Я взял у Петра Андреевича фонарик и посветил в гнезда. В одно, второе, третье. И разочарованно присвистнул! Вот те и знаменитые птицы! Вот те багдетты и трубачи! Во всех гнездах сидели носатые, голоногие, грязные, захватанные десятками мальчишеских рук, беспородные птицы! В любом углу мира цена таким — медная деньга, и не стоило из-за них, право, рисковать головой. А ведь славный мальчишка, конечно же, ставил голову на кон в опасной игре. Наткнись гестаповцы на тайник, — и Пауль, и его мать наверняка угодили бы в тюрьму.

Сколько должен был пережить мальчишка, сколько усилий потратить, чтобы добывать своим птицам зерно, которого не хватало и людям!

И все — ради чего? Ради вот этой разной разноты?

Я даже негромко вздохнул, подумав об этом.

Пауль, наверно, услышал, как я вздохнул. А может, заметил выражение неудовольствия на моем лице. Несколько секунд растерянность или недоумение владели им, но вдруг он хлопнул себя по лбу. запустил руку в одно из гнезд и достал крошечного, видно, трехдневного птенца. Протянул мне его на ладони и сказал гордо:

— Бухаришэ троммэльтаубэ!.

— Вот как! — удивился я, и впрямь подмечая в маленьком голубишке черты его знаменитой породы. — Как же так: родители-то вон совсем дешевые...

Пауль рассмеялся:

— На спина кошка не надо искать мех куница. Это есть кормилка.

И только тут мне в голову пришла запоздалая догадка. Чтобы убедиться в ней, я напустился на Пауля:

— Ты же говорил, что птиц убили нацисты. Это неправда?

— Нет, я правда сказал.

— Тогда что это за кормилки и чьих птенцов они выкармливают?

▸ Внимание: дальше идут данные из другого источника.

import Summits.HodgeConjecture.CorCM.IrreducibleOddWeightsMultiClassBlocks
import HarnessLib

/-!
# The multiplicity formula across all isotypic classes, III: ADDITIVITY AND DOMINATION ARE DECIDED CLASS BY CLASS —
# `(S(W_s))_s independent ⟺ ∀ c, (S(p^s_c))_s independent`;  `S(W′) ≤ ⨆_s S(W_s) ⟺ ∀ c, S(p′_c) ≤ ⨆_s S(p^s_c)`

COR-CM (cell `pub-hodgecm2`, binder seat `b16` gen 75, count-neutral claim THE MULTIPLICITY FORMULA ACROSS ALL
ISOTYPIC CLASSES FOR A WHOLE FAMILY, file M3 — abstract `G`-set level; theorems only, no definition, no named fact,
no `sorry`).  NEW as stated, hence under `Summits/`.  HONEST FRAMING: linear algebra of translates of functions on
finite `G`-sets (files M1 `…MultiClassShadows`, M2 `…MultiClassBlocks`); nothing about Hodge classes is asserted,
`HC_CM` is neither used nor asserted.  The reading for CM types (`S(W_i) = MC_i = X^*(MT(A_i))_ℚ`, additivity of
`dim Hg`, Hodge domination by a sub-product) is file M5 `…MultiClassRank`.

SETTING (files M1/M2).  Pairwise non-isomorphic reference irreducibles `A_c ≤ ℚ^{Y_c}` (`c ∈ C`); slots `s ∈ S`
with pivots `Y_s`, class parts `p^s_c = Σ_j ι^s_{c,j}(b^s_{c,j})` (equivariant embeddings jointly independent on
`A_c`, components in `A_c`), slot vectors `W_s = Σ_c p^s_c`; one more slot `Y′` with `W′ = Σ_c p′_c`,
`p′_c = Σ_k ι′_{c,k}(b′_{c,k})`; `S(w) = span{g ↦ w(g·y)} ≤ ℚ^G`; containers `𝒞_c = Σ_y Θ_y(A_c)`.

* §1 **ADDITIVITY CLASS BY CLASS** (`iSupIndep_span_shadowCoeff_iff_forall_of_classes`): the slot spaces `S(W_s)`
  are INDEPENDENT in `ℚ^G` iff for EVERY class `c` the class parts `S(p^s_c)` (`s ∈ S`) are independent —
  `dim ⨆_s S(W_s) = Σ_c dim ⨆_s S(p^s_c)` and `dim S(W_s) = Σ_c dim S(p^s_c)` (M2) with `dim ⨆_s ≤ Σ_s` class by class.
* §2 **DOMINATION CLASS BY CLASS** (`span_shadowCoeff_le_iSup_iff_forall_of_classes`): **`S(W′) ≤ ⨆_s S(W_s) ⟺
  ∀ c, S(p′_c) ≤ ⨆_s S(p^s_c)`** (`S(p′_c) ≤ 𝒞_c`, the class blocks `⨆_s S(p^s_c) ≤ 𝒞_c`, and the containers are
  independent — M2's lattice step); family against family `iSup_span_shadowCoeff_le_iSup_iff_forall_of_classes` and
  `iSup_span_shadowCoeff_eq_iSup_iff_forall_of_classes`.
File M4 `…MultiClassCommutant` reads each class condition over the commutant `𝒟_c` of `A_c` (gen 74 S3): independent
`⟺` the D-spans `D_c⟨b^s_c⟩` are independent in `A_c`; dominated `⟺ D_c⟨b′_c⟩ ≤ ⨆_s D_c⟨b^s_c⟩`.

## References

* [Serre1977] J.-P. Serre, *Linear Representations of Finite Groups*, GTM 42, §2.6 (canonical decomposition).
* [Lang2002] S. Lang, *Algebra*, 3rd ed., XVII §2, XVII §3.
* [Gordon1999HodgeAVSurvey] B. B. Gordon, *A survey of the Hodge conjecture for abelian varieties*, §3 Theorem (proof),
  7.5–7.7, 9.4.3.
* [Deligne1982HodgeCycles] P. Deligne, *Hodge cycles on abelian varieties*, LNM 900 (1982), I.5 (p. 53).
-/

set_option autoImplicit false

noncomputable section

open scoped BigOperators Classical

universe u uC uJ uJ' uS uS' v v' v'' vC w

namespace Summit.HodgeConjecture.CorCM.IrrOdd

open Literature.NumberTheory.ComplexMultiplication

variable {G : Type w} [Group G]
  {C : Type uC} [Fintype C] {Yc : C → Type vC} [∀ c, MulAction G (Yc c)] [∀ c, Fintype (Yc c)]
  {Ar : ∀ c, Submodule ℚ (Yc c → ℚ)}
  {S : Type uS} [Fintype S] {Yf : S → Type v} [∀ s, MulAction G (Yf s)] [∀ s, Fintype (Yf s)]
  {JJ : S → C → Type uJ} [∀ s c, Fintype (JJ s c)]
  {Y₁ : Type v''} [MulAction G Y₁] [Fintype Y₁] {J₁ : C → Type uJ'} [∀ c, Fintype (J₁ c)]

/-! ### §1 Additivity is decided class by class -/

omit [Fintype C] [∀ c, Fintype (Yc c)] [∀ c, MulAction G (Yc c)] [Fintype Y₁] [MulAction G Y₁]
  [∀ c, Fintype (J₁ c)] [Group G] in
/-- `dim ⨆_s U_s ≤ Σ_s dim U_s` for finitely many finite-dimensional subspaces (of any space). [folklore] -/
theorem finrank_iSup_le_sum_finrank_of_finite {M : Type u} [AddCommGroup M] [Module ℚ M] (U : S → Submodule ℚ M)
    [∀ s, Module.Finite ℚ (U s)] : Module.finrank ℚ ↥(⨆ s, U s) ≤ ∑ s, Module.finrank ℚ (U s) :=
  Nat.le.intro (finrank_iSup_add_finrank_ker_lsum_eq_sum U)

/-- **ADDITIVITY IS DECIDED CLASS BY CLASS.**  For slot vectors `W_s = Σ_c p^s_c` assembled from pairwise
non-isomorphic reference irreducibles: **the spaces `S(W_s)` (`s ∈ S`) are INDEPENDENT iff for every class `c` the
spaces `S(p^s_c)` (`s ∈ S`) are independent** — `dim ⨆_s S(W_s) = Σ_c dim ⨆_s S(p^s_c)`, `Σ_s dim S(W_s) =
Σ_c Σ_s dim S(p^s_c)` (file M2) and `dim ⨆_s S(p^s_c) ≤ Σ_s dim S(p^s_c)` for each `c`. [cite: Serre1977, §2.6]
[cite: Gordon1999HodgeAVSurvey, §3 Theorem (proof), 7.5–7.7] [cite: Deligne1982HodgeCycles, I.5 (p. 53)] -/
theorem iSupIndep_span_shadowCoeff_iff_forall_of_classes
    (hRst : ∀ c (k : G) (a : Yc c → ℚ), a ∈ Ar c → (fun y => a (k • y)) ∈ Ar c)
    (hRirr : ∀ c (W : Submodule ℚ (Yc c → ℚ)), W ≤ Ar c → W ≠ ⊥ →
      (∀ (k : G) (f : Yc c → ℚ), f ∈ W → (fun y => f (k • y)) ∈ W) → W = Ar c)
    (hsep : ∀ c c' (L : (Yc c → ℚ) →ₗ[ℚ] (Yc c' → ℚ)), c ≠ c' → Ar c ≠ ⊥ → (∀ a ∈ Ar c, L a ∈ Ar c') →
      (∀ a ∈ Ar c, L a = 0 → a = 0) →
      (∀ (k : G) (a : Yc c → ℚ), a ∈ Ar c → L (fun y => a (k • y)) = fun y => L a (k • y)) → False)
    (ι : ∀ s c, JJ s c → ((Yc c → ℚ) →ₗ[ℚ] (Yf s → ℚ)))
    (hιeq : ∀ s c (j : JJ s c) (k : G) (a : Yc c → ℚ), a ∈ Ar c →
      ι s c j (fun y => a (k • y)) = fun y => ι s c j a (k • y))
    (hind : ∀ s c (f : JJ s c → (Yc c → ℚ)), (∀ j, f j ∈ Ar c) → ∑ j, ι s c j (f j) = 0 → ∀ j, f j = 0)
    {b : ∀ s c, JJ s c → (Yc c → ℚ)} (hb : ∀ s c j, b s c j ∈ Ar c) :
    (iSupIndep fun s => Submodule.span ℚ
        (Set.range fun y : Yf s => fun g : G => (∑ c, ∑ j, ι s c j (b s c j)) (g • y))) ↔
      ∀ c, iSupIndep fun s => Submodule.span ℚ
        (Set.range fun y : Yf s => fun g : G => (∑ j, ι s c j (b s c j)) (g • y)) := by
  haveI : ∀ s, Module.Finite ℚ ↥(Submodule.span ℚ
      (Set.range fun y : Yf s => fun g : G => (∑ c, ∑ j, ι s c j (b s c j)) (g • y))) := fun s =>
    Module.Finite.span_of_finite ℚ (Set.finite_range _)
  haveI : ∀ s c, Module.Finite ℚ ↥(Submodule.span ℚ
      (Set.range fun y : Yf s => fun g : G => (∑ j, ι s c j (b s c j)) (g • y))) := fun s c =>
    Module.Finite.span_of_finite ℚ (Set.finite_range _)
  rw [← finrank_iSup_eq_sum_finrank_iff_iSupIndep,
    finrank_iSup_span_shadowCoeff_eq_sum_of_classes hRst hRirr hsep ι hιeq hind hb,
    Finset.sum_congr rfl fun s _ =>
      finrank_span_shadowCoeff_eq_sum_of_classes hRst hRirr hsep (ι s) (hιeq s) (hind s) (hb s),
    Finset.sum_comm,
    Finset.sum_eq_sum_iff_of_le fun c _ => finrank_iSup_le_sum_finrank_of_finite (fun s => Submodule.span ℚ
      (Set.range fun y : Yf s => fun g : G => (∑ j, ι s c j (b s c j)) (g • y)))]
  refine forall_congr' fun c => ?_
  rw [← finrank_iSup_eq_sum_finrank_iff_iSupIndep]
  simp only [Finset.mem_univ, true_implies]

/-! ### §2 Domination is decided class by class -/

omit [Fintype S] in
/-- **DOMINATION IS DECIDED CLASS BY CLASS: `S(W′) ≤ ⨆_s S(W_s) ⟺ ∀ c, S(p′_c) ≤ ⨆_s S(p^s_c)`** — one more slot
`Y′` with `W′ = Σ_c p′_c` is absorbed by the family iff every class part of it is absorbed by the class block of
the family (`S(p′_c)` and the block lie in the container `𝒞_c`, the containers are independent, file M2).
[cite: Serre1977, §2.6] [cite: Lang2002, XVII §2] [cite: Gordon1999HodgeAVSurvey, §3 Theorem (proof), 7.5–7.7] -/
theorem span_shadowCoeff_le_iSup_iff_forall_of_classes
    (hRst : ∀ c (k : G) (a : Yc c → ℚ), a ∈ Ar c → (fun y => a (k • y)) ∈ Ar c)
    (hRirr : ∀ c (W : Submodule ℚ (Yc c → ℚ)), W ≤ Ar c → W ≠ ⊥ →
      (∀ (k : G) (f : Yc c → ℚ), f ∈ W → (fun y => f (k • y)) ∈ W) → W = Ar c)
    (hsep : ∀ c c' (L : (Yc c → ℚ) →ₗ[ℚ] (Yc c' → ℚ)), c ≠ c' → Ar c ≠ ⊥ → (∀ a ∈ Ar c, L a ∈ Ar c') →
      (∀ a ∈ Ar c, L a = 0 → a = 0) →
      (∀ (k : G) (a : Yc c → ℚ), a ∈ Ar c → L (fun y => a (k • y)) = fun y => L a (k • y)) → False)
    (ι : ∀ s c, JJ s c → ((Yc c → ℚ) →ₗ[ℚ] (Yf s → ℚ))) (ι₁ : ∀ c, J₁ c → ((Yc c → ℚ) →ₗ[ℚ] (Y₁ → ℚ)))
    (hιeq : ∀ s c (j : JJ s c) (k : G) (a : Yc c → ℚ), a ∈ Ar c →
      ι s c j (fun y => a (k • y)) = fun y => ι s c j a (k • y))
    (hι₁eq : ∀ c (j : J₁ c) (k : G) (a : Yc c → ℚ), a ∈ Ar c →
      ι₁ c j (fun y => a (k • y)) = fun y => ι₁ c j a (k • y))
    (hind : ∀ s c (f : JJ s c → (Yc c → ℚ)), (∀ j, f j ∈ Ar c) → ∑ j, ι s c j (f j) = 0 → ∀ j, f j = 0)
    (hind₁ : ∀ c (f : J₁ c → (Yc c → ℚ)), (∀ j, f j ∈ Ar c) → ∑ j, ι₁ c j (f j) = 0 → ∀ j, f j = 0)
    {b : ∀ s c, JJ s c → (Yc c → ℚ)} {b₁ : ∀ c, J₁ c → (Yc c → ℚ)}
    (hb : ∀ s c j, b s c j ∈ Ar c) (hb₁ : ∀ c j, b₁ c j ∈ Ar c) :
    Submodule.span ℚ (Set.range fun y : Y₁ => fun g : G => (∑ c, ∑ j, ι₁ c j (b₁ c j)) (g • y)) ≤
        (⨆ s, Submodule.span ℚ
          (Set.range fun y : Yf s => fun g : G => (∑ c, ∑ j, ι s c j (b s c j)) (g • y))) ↔
      ∀ c, Submodule.span ℚ (Set.range fun y : Y₁ => fun g : G => (∑ j, ι₁ c j (b₁ c j)) (g • y)) ≤
        ⨆ s, Submodule.span ℚ (Set.range fun y : Yf s => fun g : G => (∑ j, ι s c j (b s c j)) (g • y)) := by
  rw [span_shadowCoeff_sum_classes_eq_iSup hRst hRirr hsep ι₁ hι₁eq hind₁ hb₁,
    iSup_span_shadowCoeff_sum_classes_eq_iSup hRst hRirr hsep ι hιeq hind hb]
  constructor
  · intro h c
    exact le_of_le_iSup_of_iSupIndep (iSupIndep_container_of_classes hRst hRirr hsep)
      (fun c' => iSup_span_shadowCoeff_le_container c' ι hιeq hb)
      (span_shadowCoeff_sum_le_container (ι₁ c) (hι₁eq c) (hb₁ c)) ((le_iSup _ c).trans h)
  · exact fun h => iSup_mono h

omit [Fintype S] in
/-- **FAMILY AGAINST FAMILY: `⨆_t S(W′_t) ≤ ⨆_s S(W_s) ⟺ ∀ c, ⨆_t S(p′^t_c) ≤ ⨆_s S(p^s_c)`** (a second finite
family of slots `Y′_t`, `t ∈ S′`, assembled from the same references). [cite: Serre1977, §2.6]
[cite: Gordon1999HodgeAVSurvey, §3 Theorem (proof), 7.5–7.7] [cite: Deligne1982HodgeCycles, I.5 (p. 53)] -/
theorem iSup_span_shadowCoeff_le_iSup_iff_forall_of_classes
    (hRst : ∀ c (k : G) (a : Yc c → ℚ), a ∈ Ar c → (fun y => a (k • y)) ∈ Ar c)
    (hRirr : ∀ c (W : Submodule ℚ (Yc c → ℚ)), W ≤ Ar c → W ≠ ⊥ →
      (∀ (k : G) (f : Yc c → ℚ), f ∈ W → (fun y => f (k • y)) ∈ W) → W = Ar c)
    (hsep : ∀ c c' (L : (Yc c → ℚ) →ₗ[ℚ] (Yc c' → ℚ)), c ≠ c' → Ar c ≠ ⊥ → (∀ a ∈ Ar c, L a ∈ Ar c') →
      (∀ a ∈ Ar c, L a = 0 → a = 0) →
      (∀ (k : G) (a : Yc c → ℚ), a ∈ Ar c → L (fun y => a (k • y)) = fun y => L a (k • y)) → False)
    (ι : ∀ s c, JJ s c → ((Yc c → ℚ) →ₗ[ℚ] (Yf s → ℚ)))
    {S' : Type uS'} [Fintype S'] {Yf' : S' → Type v''} [∀ t, MulAction G (Yf' t)] [∀ t, Fintype (Yf' t)]
    {JJ' : S' → C → Type uJ'} [∀ t c, Fintype (JJ' t c)]
    (ι' : ∀ t c, JJ' t c → ((Yc c → ℚ) →ₗ[ℚ] (Yf' t → ℚ)))
    (hιeq : ∀ s c (j : JJ s c) (k : G) (a : Yc c → ℚ), a ∈ Ar c →
      ι s c j (fun y => a (k • y)) = fun y => ι s c j a (k • y))
    (hι'eq : ∀ t c (j : JJ' t c) (k : G) (a : Yc c → ℚ), a ∈ Ar c →
      ι' t c j (fun y => a (k • y)) = fun y => ι' t c j a (k • y))
    (hind : ∀ s c (f : JJ s c → (Yc c → ℚ)), (∀ j, f j ∈ Ar c) → ∑ j, ι s c j (f j) = 0 → ∀ j, f j = 0)
    (hind' : ∀ t c (f : JJ' t c → (Yc c → ℚ)), (∀ j, f j ∈ Ar c) → ∑ j, ι' t c j (f j) = 0 → ∀ j, f j = 0)
    {b : ∀ s c, JJ s c → (Yc c → ℚ)} {b' : ∀ t c, JJ' t c → (Yc c → ℚ)}
    (hb : ∀ s c j, b s c j ∈ Ar c) (hb' : ∀ t c j, b' t c j ∈ Ar c) :
    (⨆ t, Submodule.span ℚ
        (Set.range fun y : Yf' t => fun g : G => (∑ c, ∑ j, ι' t c j (b' t c j)) (g • y))) ≤
        (⨆ s, Submodule.span ℚ
          (Set.range fun y : Yf s => fun g : G => (∑ c, ∑ j, ι s c j (b s c j)) (g • y))) ↔
      ∀ c, (⨆ t, Submodule.span ℚ
          (Set.range fun y : Yf' t => fun g : G => (∑ j, ι' t c j (b' t c j)) (g • y))) ≤
        ⨆ s, Submodule.span ℚ (Set.range fun y : Yf s => fun g : G => (∑ j, ι s c j (b s c j)) (g • y)) := by
  rw [iSup_le_iff]
  simp only [iSup_le_iff]
  rw [forall_comm]
  exact forall_congr' fun t => span_shadowCoeff_le_iSup_iff_forall_of_classes hRst hRirr hsep ι (ι' t) hιeq
    (hι'eq t) hind (hind' t) hb (hb' t)

/-- **`⨆_t S(W′_t) = ⨆_s S(W_s) ⟺ ∀ c, ⨆_t S(p′^t_c) = ⨆_s S(p^s_c)`** — two families have the same coefficient
space iff they have the same class blocks. [cite: Serre1977, §2.6] [cite: Gordon1999HodgeAVSurvey, 7.5–7.7] -/
theorem iSup_span_shadowCoeff_eq_iSup_iff_forall_of_classes
    (hRst : ∀ c (k : G) (a : Yc c → ℚ), a ∈ Ar c → (fun y => a (k • y)) ∈ Ar c)
    (hRirr : ∀ c (W : Submodule ℚ (Yc c → ℚ)), W ≤ Ar c → W ≠ ⊥ →
      (∀ (k : G) (f : Yc c → ℚ), f ∈ W → (fun y => f (k • y)) ∈ W) → W = Ar c)
    (hsep : ∀ c c' (L : (Yc c → ℚ) →ₗ[ℚ] (Yc c' → ℚ)), c ≠ c' → Ar c ≠ ⊥ → (∀ a ∈ Ar c, L a ∈ Ar c') →
      (∀ a ∈ Ar c, L a = 0 → a = 0) →
      (∀ (k : G) (a : Yc c → ℚ), a ∈ Ar c → L (fun y => a (k • y)) = fun y => L a (k • y)) → False)
    (ι : ∀ s c, JJ s c → ((Yc c → ℚ) →ₗ[ℚ] (Yf s → ℚ)))
    {S' : Type uS'} [Fintype S'] {Yf' : S' → Type v''} [∀ t, MulAction G (Yf' t)] [∀ t, Fintype (Yf' t)]
    {JJ' : S' → C → Type uJ'} [∀ t c, Fintype (JJ' t c)]
    (ι' : ∀ t c, JJ' t c → ((Yc c → ℚ) →ₗ[ℚ] (Yf' t → ℚ)))
    (hιeq : ∀ s c (j : JJ s c) (k : G) (a : Yc c → ℚ), a ∈ Ar c →
      ι s c j (fun y => a (k • y)) = fun y => ι s c j a (k • y))
    (hι'eq : ∀ t c (j : JJ' t c) (k : G) (a : Yc c → ℚ), a ∈ Ar c →
      ι' t c j (fun y => a (k • y)) = fun y => ι' t c j a (k • y))
    (hind : ∀ s c (f : JJ s c → (Yc c → ℚ)), (∀ j, f j ∈ Ar c) → ∑ j, ι s c j (f j) = 0 → ∀ j, f j = 0)
    (hind' : ∀ t c (f : JJ' t c → (Yc c → ℚ)), (∀ j, f j ∈ Ar c) → ∑ j, ι' t c j (f j) = 0 → ∀ j, f j = 0)
    {b : ∀ s c, JJ s c → (Yc c → ℚ)} {b' : ∀ t c, JJ' t c → (Yc c → ℚ)}
    (hb : ∀ s c j, b s c j ∈ Ar c) (hb' : ∀ t c j, b' t c j ∈ Ar c) :
    (⨆ t, Submodule.span ℚ
        (Set.range fun y : Yf' t => fun g : G => (∑ c, ∑ j, ι' t c j (b' t c j)) (g • y))) =
        (⨆ s, Submodule.span ℚ
          (Set.range fun y : Yf s => fun g : G => (∑ c, ∑ j, ι s c j (b s c j)) (g • y))) ↔
      ∀ c, (⨆ t, Submodule.span ℚ
          (Set.range fun y : Yf' t => fun g : G => (∑ j, ι' t c j (b' t c j)) (g • y))) =
        ⨆ s, Submodule.span ℚ (Set.range fun y : Yf s => fun g : G => (∑ j, ι s c j (b s c j)) (g • y)) := by
  simp only [le_antisymm_iff]
  rw [iSup_span_shadowCoeff_le_iSup_iff_forall_of_classes hRst hRirr hsep ι ι' hιeq hι'eq hind hind' hb hb',
    iSup_span_shadowCoeff_le_iSup_iff_forall_of_classes hRst hRirr hsep ι' ι hι'eq hιeq hind' hind hb' hb,
    ← forall_and]

end Summit.HodgeConjecture.CorCM.IrrOdd

end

Вот что мы узнали из слов Пауля.

Нишу в подвале выкопал не он, а покойный отец. Старый учитель, опасаясь ареста, волновался за судьбу своих редких птиц и несколько ночей тихонько действовал ломом и лопаткой в подвале.

Пауль в это время сидел в кухне и должен был постучать в пол, если обнаружит опасность.

Учителя арестовали раньше, чем он успел спрятать птиц в подвал.

Из лагеря отец прислал письмо, прося сына хранить память о птицах, помучиться ради них.

Полковник недоверчиво посмотрел на Пауля:

— Ведь наци убили голубей при отце?

— Да.

— Тогда для чего была написана эта странная записка? Отец же знал, что птицы мертвы.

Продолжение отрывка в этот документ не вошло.